Upgrade Instructions

Enhancements

  • IBM execution – emulate: Add optional emulate on IBMBackendPreferences and IBMConfig. Set emulate=True (default False) to run on Classiq AerSimulator with an IBM noise model derived from the backend name (e.g. ibm_pittsburgh, ibm_boston). Only valid for real IBM hardware backends (not fake backends); backend name must be in CLASSIQ_NOISE_MODELS. See IBM backends for details.
  • Add ExecutionJob.get_submitted_circuits() to return the final quantum circuits submitted to the provider (sample jobs only). The returned circuits reflect the actual QASM after transpilation and parameter assignment. Each circuit can be converted to QASM via to_qasm() or to a Qiskit QuantumCircuit via to_qiskit().
  • Amplitude threshold for state vector simulation: Added amplitude_threshold to ExecutionPreferences.

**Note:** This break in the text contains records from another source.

import Summits.HubbardSuperconductivity.HubbardSuperconductivity.Theorems.AnisotropyChordTransferFibre3FinX3Eval
import Summits.HubbardSuperconductivity.HubbardSuperconductivity.Theorems.AnisotropyChordTransferFibre3FinX5P38q026
import Summits.HubbardSuperconductivity.HubbardSuperconductivity.Theorems.AnisotropyChordTransferFibre3FinX5P38q027

/-!
# Route `AnisotropyChord` / H0 rotor rung: FIN per-`L` GM₃ (X5), `L = 38` — rows `N₁` / D / side-condition cell facts, part `p26`

Kernel facts (`decide +kernel`) for cert cells 46 of the per-`L` grid of `L = 38`: `xbnCellAny2` (row `N₁` on XB2 point wedges recomputed in the kernel, exporting the literal brackets `nt ⊇ T⁺ − 3λ₂` and `tb ⊇ T⁺·D`), `xdCellAnyN0` (row D, reads `nt`), `sdCellAnyZN` (side condition, reads `nt`); evaluators `…FinX3Eval` / `…FinX5Eval`; constants from the compiled design probe (x3probe/x3plan, margins c ×0.985, b ×1.03, aD ×1.03); assembled in `…FinX5GM3ThirtyEight`.
Prover seat `hubbard-h0-rotor-p3` g9; helper for piece A = stmt-HubbardSuperconductivity-23918 of rung 19089 (`--supports`, helper class).
WHAT THIS IS NOT: nothing here proves superconductivity in the Hubbard model (rotor TARGET as worded stays FALSE, g15 verdict); kernel facts for the FIN certificate of ONE conditional reduction.  Tree imports only; zero data; standard axioms.
-/

set_option linter.dupNamespace false
set_option autoImplicit false

namespace Summit.HubbardSuperconductivity.HubbardSuperconductivity.Theorems.AnisotropyChord.Transfer.Fibre3

namespace FinXD

open FinXB FinCell Hole2

set_option maxHeartbeats 4000000 in
/-- row `N₁` of cell 46 of `L = 38` (`c = 121/200`), exporting `nt`, `tb`. [folklore] -/
theorem xn38_46 : xbnCellAny2 38 (49/50 : ℚ) 145260090644794 150489453908007 (121/200 : ℚ) ((-984559689142 : ℤ), (1199701533747 : ℤ)) ((434791882145193 : ℤ), (452671893357815 : ℤ)) = true := by
  unfold xbnCellAny2
  rw [twp38_26_eq, twp38_27_eq]
  decide +kernel

set_option maxHeartbeats 4000000 in
/-- row D of cell 46 of `L = 38` (`aD = 57/500`). [folklore] -/
theorem xd38_46 : xdCellAnyN0 38 (49/50 : ℚ) 145260090644794 150489453908007 (57/500 : ℚ) ((-984559689142 : ℤ), (1199701533747 : ℤ)) = true := by decide +kernel

set_option maxHeartbeats 4000000 in
/-- side condition of cell 46 of `L = 38` (`c, b = 60/100, aD`). [folklore] -/
theorem sd38_46 : sdCellAnyZN 38 (49/50 : ℚ) 100 145260090644794 150489453908007 ((121/200 : ℚ), (60 : ℕ), (57/500 : ℚ)) ((-984559689142 : ℤ), (1199701533747 : ℤ)) = true := by decide +kernel

end FinXD

end Summit.HubbardSuperconductivity.HubbardSuperconductivity.Theorems.AnisotropyChord.Transfer.Fibre3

When running state vector simulation, only states with amplitude magnitude strictly greater than the threshold are included in the result. Defaults to 0 (filters exactly zero-amplitude states, same as before). Setting a higher threshold reduces the size of the result for circuits where most amplitudes are negligibly small. include_zero_amplitude_outputs=True overrides this and includes all states regardless of amplitude. See State Vector Filtering for details.
  • QP Visualization: Fixed bug in the visualization of split operations
  • Add estimate_sample_cost and estimate_sample_batch_cost to the Python SDK for user-facing cost estimation before executing quantum programs. These functions return a CostEstimateResult with cost and currency fields. See SDK execution reference for details.

Bug Fixes

  • Fix error messages when calling built-in operations with the wrong number of arguments.
  • IonQ execution: Replaced explicit noise_model with an emulate flag on IonqBackendPreferences and IonQConfig. Set emulate=True (default False) to run on the IonQ simulator with a noise model derived from the backend name (e.g. qpu.aria-1aria-1). Only valid when the backend is a QPU. See IonQ backends for details.
  • QLayer check-pointing: Prefer saving only weights with torch.save(model.state_dict(), path) and model.load_state_dict(torch.load(path)). For whole-model save/load, if post_process is not picklable it is omitted and a warning is logged; after load call layer.register_post_process(your_post_process) before using the model. New constructor option serializable_post_process=False skips pickling post_process and suppresses the warning when you know it is not serializable.
  • Add estimate_sample_cost and estimate_sample_batch_cost to the Python SDK for user-facing cost estimation before executing quantum programs. These functions return a CostEstimateResult with cost and currency fields. See SDK execution reference for details.